Art UK has updated its cookies policy. By using this website you are agreeing to the use of cookies. To find out more read our updated Use of Cookies policy and our updated Privacy policy.

There has been a huge growth of interest in the East London Group since the publication of David Buckman’s book in 2012. From Bow to Biennale: Artists of the East London Group has prompted several exhibitions and has now been re-published in an expanded second edition.

Bow Bridge

Bow Bridge

by Walter Steggles (1908–1997)

Sickert’s influence on their working methods, and his encouragement to them to paint the things around them in their everyday lives, can be seen in the progression of their work over the eight years that they were active and exhibiting annually at Lefevre.

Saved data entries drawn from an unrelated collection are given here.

import Mathlib
import HarnessLib
import Summits.HubbardSuperconductivity.HubbardSuperconductivity.Theorems.KLProgrammeKLRegimeSplitTwoLegSizesMSTopProfiles
import Summits.HubbardSuperconductivity.HubbardSuperconductivity.Theorems.KLProgrammeKLRegimeSplitTwoLegSizesMSTubeProfiles
import Summits.HubbardSuperconductivity.HubbardSuperconductivity.Theorems.KLProgrammeKLRegimeSplitTwoLegSizesMSTubeGeometry

/-!
# Route `KLProgramme`, crux K3 — (E3a-MS) supplier chain, TUBE RE-KEY (T5a): the TOP scale `n = n_β + 1` with the one symbol's sizes on the flat tube
# (k3c3-p1 g4)

Seat hubbard-kl-k3c3-p1 (g4).  At the top scale the (E3a-MS) slot text has no slots and reads ONE increment symbol `S` on the curve of `K` only; the
curve has level zero, so TUBE sizes (`∀ q, |frameLevel μ K q| ≤ dT → …`, any `dT ≥ 0`) suffice:

* `twoLegSizesMSWith_top_of_sizes_osc_tube`, `twoLegSizesMSWith_top_of_frameOK_tube` — `…MSWithPieces` re-keyed (`curveProfile_centred_sizes_osc_on`);
* `twoLegSizesMSTQ_top_of_frameOK_tube` — `…MSQ` re-keyed; **`twoLegSizesMSTQ_top_of_profiles_tube`** — `…MSTopProfiles` re-keyed (fit discharged by
  `msPieceTop_le`).

Proofs only; nothing about the model.
-/

noncomputable section

namespace Summit.HubbardSuperconductivity.HubbardSuperconductivity.Theorems.KLRegimeSplit

set_option linter.dupNamespace false -- summit = problem name (single-conjunct summit), D-0017

open Real Finset Literature.MathematicalPhysics.QuantumLattice Literature.MathematicalPhysics.QuantumLattice.FermiRG
open Literature.MathematicalPhysics.QuantumLattice.BandSectorCounting
open Summit.HubbardSuperconductivity.HubbardSuperconductivity.Theorems.KLProgrammeLegKernels
open Summit.HubbardSuperconductivity.HubbardSuperconductivity.Theorems.DispersionFlow
open Summit.HubbardSuperconductivity.HubbardSuperconductivity.Theorems.PerturbedFermiCurve

section MS

variable {L M : ℕ} [NeZero L] [NeZero M] {G : GeoConsts} {Q : EngConsts} {R : RenConsts} {β U μ : ℝ}

/-- **(E3a-MS), parametric, AT THE TOP SCALE, frame-size keyed, oscillation entry, TUBE symbol sizes** — `twoLegSizesMSWith_top_of_sizes_osc` with
the one symbol's sup and sizes assumed only on `{|frameLevel μ K| ≤ dT}` (`0 ≤ dT`; the curve of `K` has level zero). -/
theorem twoLegSizesMSWith_top_of_sizes_osc_tube (hμ : μ ∈ klWindowC) {K : TrigPolyC4v}
    (hc₁ : Continuous (klLocalPart L M β U μ K (nScales β + 1))) (hc₀ : Continuous (klLocalPart L M β U μ K (nScales β)))
    {S : TrigPolyC4v}
    (hS : ∀ θ, klLocalPart L M β U μ K (nScales β + 1) θ - klLocalPart L M β U μ K (nScales β) θ = S.eval (klFermiPoint μ K θ))
    {A : ℝ} (hA : ∀ p : Momentum, ∀ j ≤ 2, ‖iteratedFDeriv ℝ j (frameShift K) p‖ ≤ A) (hA20 : A ≤ 1 / 20)
    (hd : klCurveD ≤ (bandBounds (show (-4 : ℝ) < -1.1 by norm_num) (show (-1.1 : ℝ) ≤ -0.1 by norm_num)
      (show (-0.1 : ℝ) < 0 by norm_num)).Dtmin - 2 * A)
    (hlo : (-1.1 : ℝ) ≤ μ - A) (hhi : μ + A ≤ -0.1)
    {A₃ A₄ : ℝ} (hA₃ : ∀ p : Momentum, ‖iteratedFDeriv ℝ 3 (frameShift K) p‖ ≤ A₃)
    (hA₄ : ∀ p : Momentum, ‖iteratedFDeriv ℝ 4 (frameShift K) p‖ ≤ A₄)
    {dT : ℝ} (hdT : 0 ≤ dT) {σ : ℕ → ℝ} (hσnn : ∀ l, 0 ≤ σ l)
    (hσ0 : ∀ q : Momentum, |frameLevel μ K q| ≤ dT → |evalM S q| ≤ σ 0)
    (hσ : ∀ l, 1 ≤ l → l ≤ 4 → ∀ q : Momentum, |frameLevel μ K q| ≤ dT → ‖iteratedFDeriv ℝ l (evalM S) q‖ ≤ σ l)
    {X : ℝ} (hX : ∀ l ≤ 4, ∀ x : ℝ, ‖iteratedFDeriv ℝ l salmhoferCutoff x‖ ≤ X) (B : ℕ → ℕ → ℝ) :
    TwoLegSizesMSWith L M β U μ K.eval (nScales β + 1) (fun j => extSize X (σ 0) (bellCumOsc σ (msD A₃ A₄) j) j) B := by
  set N := nScales β with hNdef
  have hX0 : 0 ≤ X := cutoffNumeral_nonneg hX
  -- the curve of `K`
  have hcurve := fermiPointLp_sizes_of_sizes hA hA20 hd hlo hhi hA₃ hA₄
  have hC : ContDiff ℝ 4 (fun θ : ℝ => (WithLp.toLp 2 (klFermiPoint μ K θ) : Momentum)) := (hcurve 0).1
  have hC' : ContDiff ℝ 4 (klFermiPoint μ K) := contDiff_of_contDiff_toLp hC
  have hD : ∀ i, 1 ≤ i → i ≤ 4 → ∀ θ,
      ‖iteratedDeriv i (fun θ : ℝ => (WithLp.toLp 2 (klFermiPoint μ K θ) : Momentum)) θ‖ ≤ msD A₃ A₄ i := by
    intro i hi1 hi4 θ
    obtain ⟨-, d1, d2, d3, d4⟩ := hcurve θ
    rw [← norm_iteratedFDeriv_eq_norm_iteratedDeriv]
    interval_cases i
    · exact d1
    · exact d2
    · exact d3
    · exact d4
  have hDnn : ∀ i, 0 ≤ msD A₃ A₄ i := by
    intro i
    rcases i with _ | _ | _ | _ | _ | i
    · simp [msD]
    · exact (norm_nonneg _).trans (hD 1 le_rfl (by norm_num) 0)
    · exact (norm_nonneg _).trans (hD 2 (by norm_num) (by norm_num) 0)
    · exact (norm_nonneg _).trans (hD 3 (by norm_num) (by norm_num) 0)
    · exact (norm_nonneg _).trans (hD 4 (by norm_num) (by norm_num) 0)
    · simp [msD]
  -- the curve of `K` lies in the tube (level zero)
  have hT : ∀ θ : ℝ, |frameLevel μ K (WithLp.toLp 2 (klFermiPoint μ K θ))| ≤ dT := fun θ => by
    rw [frameLevel_klFermiPoint (bandBounds (show (-4 : ℝ) < -1.1 by norm_num) (show (-1.1 : ℝ) ≤ -0.1 by norm_num)
      (show (-0.1 : ℝ) < 0 by norm_num)) hA hlo hhi θ, abs_zero]
    exact hdT
  -- the piece
  have hδ : (fun θ => klLocalPart L M β U μ K (N + 1) θ - klLocalPart L M β U μ K N θ) = curveProfile μ S K := by
    funext θ; rw [hS θ]; rfl
  have hP : klTwoLegPieceFn L M β U μ K.eval (N + 1) = klFrameExtFn μ (curveProfile μ S K) := by
    rw [klTwoLegPieceFn_eval_succ β U μ K N hc₁ hc₀, hδ]
  -- the (trivial) split
  set p : ℕ → ℝ → ℝ := fun m => if m = N + 1 then curveProfile μ S K else fun _ => 0 with hpdef
  have hpN : p (N + 1) = curveProfile μ S K := by simp [hpdef]
  have hpm : ∀ m, m ≠ N + 1 → p m = fun _ => 0 := fun m hm => by simp [hpdef, hm]
  have hempty : Ioc (N + 1) (nScales β) = ∅ := Finset.Ioc_eq_empty_of_le (by omega)
  have hW := twoLegSizesMSWith_of_profile_split hμ hP p ?_ ?_ ?_ ?_ ?_ hX
    (fun m j => if m = N + 1 then bellCumOsc σ (msD A₃ A₄) j else 0) ?_
  · refine hW.mono ?_ ?_
    · intro j _
      rw [if_pos rfl, hpN]
      refine extSize_mono hX0 (abs_klAngularMean_le' fun θ => ?_) le_rfl j
      rw [curveProfile_apply]; exact hσ0 _ (hT θ)
    · intro m hm
      rw [hempty] at hm
      exact absurd hm (Finset.notMem_empty m)
  · intro θ; rw [hempty, Finset.sum_empty, hpN, add_zero]
  · intro m
    by_cases hm : m = N + 1
    · subst hm; rw [hpN]; exact contDiff_curveProfile μ S K hC'
    · rw [hpm m hm]; exact contDiff_const
  · intro m θ
    by_cases hm : m = N + 1
    · subst hm; simp only [hpN, curveProfile, klFermiPoint_periodic μ _ θ]
    · simp only [hpm m hm]
  · intro m θ
    by_cases hm : m = N + 1
    · subst hm; simp only [hpN, curveProfile, klFermiPoint_neg, TrigPolyC4v.eval_reflect]
    · simp only [hpm m hm]
  · intro m θ
    by_cases hm : m = N + 1
    · subst hm; simp only [hpN, curveProfile, klFermiPoint_pi_div_two_sub, TrigPolyC4v.eval_swap]
    · simp only [hpm m hm]
  · intro m j hj i hi t
    by_cases hm : m = N + 1
    · subst hm
      rw [hpN, if_pos rfl]
      exact curveProfile_centred_sizes_osc_on μ S K hC hσnn hDnn (fun θ => hσ0 _ (hT θ)) (fun l hl1 hl4 θ => hσ l hl1 hl4 _ (hT θ)) hD hj hi t
    · rw [hpm m hm, if_neg hm, klAngularMean_zero]
      simp


/-- **(E3a-MS), parametric, AT THE TOP SCALE IN THE KL REGIME** (`FrameOK`-keyed, thresholds `klCurveC3 R`, `klCurveU0 R`) — binders of
`twoLegSizesMST_top_of_frameOK` minus the fit; conclusion the slot text at the computed base size `msPieceTop` (slot family arbitrary; at the top
the full-frame budgets `topA3/topA4` are the right scale, so nothing is graded here; oscillation entry). -/
theorem twoLegSizesMSWith_top_of_frameOK_tube (hR : ∀ j, 0 ≤ R.Gfr j) {c : ℝ} (hc : 0 < c) (hcle : c ≤ klCurveC3 R)
    (hU : 0 < U) (hUle : U ≤ klCurveU0 R) (hβmin : klBetaMin ≤ β) (hβc : β ≤ Real.exp (c / U ^ 2)) (hμ : μ ∈ klWindowC)
    {K : TrigPolyC4v} (hK : FrameOK R U (nScales β) μ K)
    (hc₁ : Continuous (klLocalPart L M β U μ K (nScales β + 1))) (hc₀ : Continuous (klLocalPart L M β U μ K (nScales β)))
    {S : TrigPolyC4v}
    (hS : ∀ θ, klLocalPart L M β U μ K (nScales β + 1) θ - klLocalPart L M β U μ K (nScales β) θ = S.eval (klFermiPoint μ K θ))
    {dT : ℝ} (hdT : 0 ≤ dT) {σ : ℕ → ℝ} (hσnn : ∀ l, 0 ≤ σ l)
    (hσ0 : ∀ q : Momentum, |frameLevel μ K q| ≤ dT → |evalM S q| ≤ σ 0)
    (hσ : ∀ l, 1 ≤ l → l ≤ 4 → ∀ q : Momentum, |frameLevel μ K q| ≤ dT → ‖iteratedFDeriv ℝ l (evalM S) q‖ ≤ σ l)
    {X : ℝ} (hX : ∀ l ≤ 4, ∀ x : ℝ, ‖iteratedFDeriv ℝ l salmhoferCutoff x‖ ≤ X) (B : ℕ → ℕ → ℝ) :
    TwoLegSizesMSWith L M β U μ K.eval (nScales β + 1) (msPieceTop X σ R U (nScales β)) B := by
  obtain ⟨hAf, hA20, -, hhalf, ⟨hlo, hhi⟩, hA3f, hA4f⟩ := frame_sizes_of_frameOK_explicit hR hc hcle hU hUle hβmin hβc hμ hK
  exact twoLegSizesMSWith_top_of_sizes_osc_tube hμ hc₁ hc₀ hS hAf hA20 hhalf hlo hhi hA3f hA4f hdT hσnn hσ0 hσ hX B


/-- **(E3a-MS-TQ) AT THE TOP SCALE, `FrameOK`-keyed, TUBE symbol sizes** — `twoLegSizesMSTQ_top_of_frameOK` re-keyed. -/
theorem twoLegSizesMSTQ_top_of_frameOK_tube (hR : ∀ j, 0 ≤ R.Gfr j) {c : ℝ} (hc : 0 < c) (hcle : c ≤ klCurveC3 R)
    (hU : 0 < U) (hUle : U ≤ klCurveU0 R) (hβmin : klBetaMin ≤ β) (hβc : β ≤ Real.exp (c / U ^ 2)) (hμ : μ ∈ klWindowC)
    {K : TrigPolyC4v} (hK : FrameOK R U (nScales β) μ K)
    (hc₁ : Continuous (klLocalPart L M β U μ K (nScales β + 1))) (hc₀ : Continuous (klLocalPart L M β U μ K (nScales β)))
    {S : TrigPolyC4v}
    (hS : ∀ θ, klLocalPart L M β U μ K (nScales β + 1) θ - klLocalPart L M β U μ K (nScales β) θ = S.eval (klFermiPoint μ K θ))
    {dT : ℝ} (hdT : 0 ≤ dT) {σ : ℕ → ℝ} (hσnn : ∀ l, 0 ≤ σ l)
    (hσ0 : ∀ q : Momentum, |frameLevel μ K q| ≤ dT → |evalM S q| ≤ σ 0)
    (hσ : ∀ l, 1 ≤ l → l ≤ 4 → ∀ q : Momentum, |frameLevel μ K q| ≤ dT → ‖iteratedFDeriv ℝ l (evalM S) q‖ ≤ σ l)
    {X : ℝ} (hX : ∀ l ≤ 4, ∀ x : ℝ, ‖iteratedFDeriv ℝ l salmhoferCutoff x‖ ≤ X)
    (hfit : ∀ j ≤ 4, msPieceTop X σ R U (nScales β) j ≤ twoLegBar G Q U j (nScales β + 1)) :
    TwoLegSizesMSTQ L M G Q R β U μ K (nScales β + 1) :=
  (twoLegSizesMSWith_top_of_frameOK_tube hR hc hcle hU hUle hβmin hβc hμ hK hc₁ hc₀ hS hdT hσnn hσ0 hσ hX
    (fun m j => msBarQ G Q U (nScales β + 1) * (R.Gfr j * uPow j U * (4 : ℝ) ^ (((j : ℤ) - 2) * m)))).toMSTQ hfit
    (fun _ _ _ _ => le_rfl)

/-- **(E3a-MS-TQ) AT THE TOP SCALE FROM THE ENGINE PROFILE, TUBE symbol sizes** — `twoLegSizesMSTQ_top_of_profiles` re-keyed. -/
theorem twoLegSizesMSTQ_top_of_profiles_tube (hR : ∀ j, 0 ≤ R.Gfr j) {c : ℝ} (hc : 0 < c) (hcle : c ≤ klCurveC3 R)
    (hU : 0 < U) (hUle : U ≤ klCurveU0 R) (hU1 : U ≤ 1) (hβmin : klBetaMin ≤ β) (hβc : β ≤ Real.exp (c / U ^ 2)) (hμ : μ ∈ klWindowC)
    {K : TrigPolyC4v} (hK : FrameOK R U (nScales β) μ K)
    (hc₁ : Continuous (klLocalPart L M β U μ K (nScales β + 1))) (hc₀ : Continuous (klLocalPart L M β U μ K (nScales β)))
    {S : TrigPolyC4v}
    (hS : ∀ θ, klLocalPart L M β U μ K (nScales β + 1) θ - klLocalPart L M β U μ K (nScales β) θ = S.eval (klFermiPoint μ K θ))
    {dT : ℝ} (hdT : 0 ≤ dT) {σ : ℕ → ℝ} (hσnn : ∀ l, 0 ≤ σ l)
    (hσ0 : ∀ q : Momentum, |frameLevel μ K q| ≤ dT → |evalM S q| ≤ σ 0)
    (hσ : ∀ l, 1 ≤ l → l ≤ 4 → ∀ q : Momentum, |frameLevel μ K q| ≤ dT → ‖iteratedFDeriv ℝ l (evalM S) q‖ ≤ σ l)
    {X : ℝ} (hX : ∀ l ≤ 4, ∀ x : ℝ, ‖iteratedFDeriv ℝ l salmhoferCutoff x‖ ≤ X)
    (hS' : ∀ j, 0 ≤ Q.S' j) {mu : ℕ → ℝ} (hmu : ∀ i, 0 ≤ mu i)
    (hs0 : σ 0 ≤ 16 * mu 0 * U ^ 2 / ((4 : ℝ) ^ (nScales β + 1)) ^ 2) (hs1 : σ 1 ≤ 4 * mu 1 * U ^ 2 / (4 : ℝ) ^ (nScales β + 1))
    (hs2 : σ 2 ≤ mu 2 * U ^ 2) (hs3 : σ 3 ≤ mu 3 * U ^ 2 * (4 : ℝ) ^ (nScales β + 1) / 4)
    (hs4 : σ 4 ≤ mu 4 * U ^ 2 * ((4 : ℝ) ^ (nScales β + 1)) ^ 2 / 16)
    {lam3 lam4 : ℝ} (hlam3 : 0 ≤ lam3) (hlam4 : 0 ≤ lam4)
    (hfit0 : ∀ j ≤ 4, msReqBase0 X mu j ≤ G.S j / 2) (hfit1 : ∀ j ≤ 4, U * msReqBase1 X mu R lam3 lam4 j ≤ G.S j / 2) :
    TwoLegSizesMSTQ L M G Q R β U μ K (nScales β + 1) :=
  twoLegSizesMSTQ_top_of_frameOK_tube hR hc hcle hU hUle hβmin hβc hμ hK hc₁ hc₀ hS hdT hσnn hσ0 hσ hX
    (msPieceTop_le hR hU hU1 (le_trans (norm_nonneg _) (hX 0 (by norm_num) 0)) hlam3 hlam4 hS' hmu hσnn hs0 hs1 hs2 hs3 hs4
      hfit0 hfit1)

end MS

end Summit.HubbardSuperconductivity.HubbardSuperconductivity.Theorems.KLRegimeSplit

end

The forthcoming show at Southampton City Art Gallery, which opens on 2nd September, will see many of the most iconic examples of the Group’s work on display, in conjunction with work from many of their artistic contemporaries and peers from the 1920s and 1930s. This is from the gallery’s own very extensive collection of Camden Town and early London Group work augmented with a few loans from private collections.

Cumberland Market

Cumberland Market

1931 by Elwin Hawthorne (1905–1954)

The Group came together in the East End as a result of evening classes held under the auspices of the Bethnal Green Men’s Institute, which began as far back as 1924. With the arrival of the charismatic and well connected John Cooper in 1925 the attendance at the classes increased and through his connection with Sir Joseph Duveen, Sam Courtauld and Charles Aitken, Cooper was able to organise their first major public exhibition at the Whitechapel Gallery, where they showed as the East London Art Club, in 1928. This exhibition was extremely well received in the press of the day and very soon they found themselves exhibiting at the Tate in early 1929. Provincial shows followed, as did interest from one of the leading West End galleries of the day: Alex. Reid and Lefevre in King Street, Mayfair where they opened in November 1929 as the first incarnation of The East London Group. 

1929 Lefevre catalogue cover

1929 Lefevre catalogue cover

Amongst those whom Cooper had attracted to tutor or mentor the Group were a selection of ex-Slade students but his greatest coup was to entice Walter Sickert to the East End classes to lecture and tutor the growing number of members. Sickert’s influence on their working methods, and his encouragement to them to paint the things around them in their everyday lives, can be seen in the progression of their work over the eight years that they were active and exhibiting annually at Lefevre. The great man exhibited with them on three occasions and he employed one leading member, Elwin Hawthorne, as his studio assistant for about three and a half years. Hawthorne and fellow member Walter Steggles would go on to represent Great Britain at the Venice Biennale in 1936, alongside Sickert and many other highly regarded British artists of the day such as Duncan Grant, Augustus John, John Nash, Bernard Meninsky and Philip Wilson Steer to name but a few.

Grove Hall Park, Bow

Grove Hall Park, Bow

1933 by Harold Steggles (1911–1971)

The exhibition will endeavour to highlight the connections and similarities between the Group and their artistic peers of the day and, hopefully, to go some way towards reinstating their reputation from that time. Many of the pieces on display have not been seen in public for over 80 years. The show will be supported by the inclusion of archive material, sketches and correspondence which will hopefully help add to the overall context and therefore visitors’ understanding of the Group’s reputation in the art world of their time.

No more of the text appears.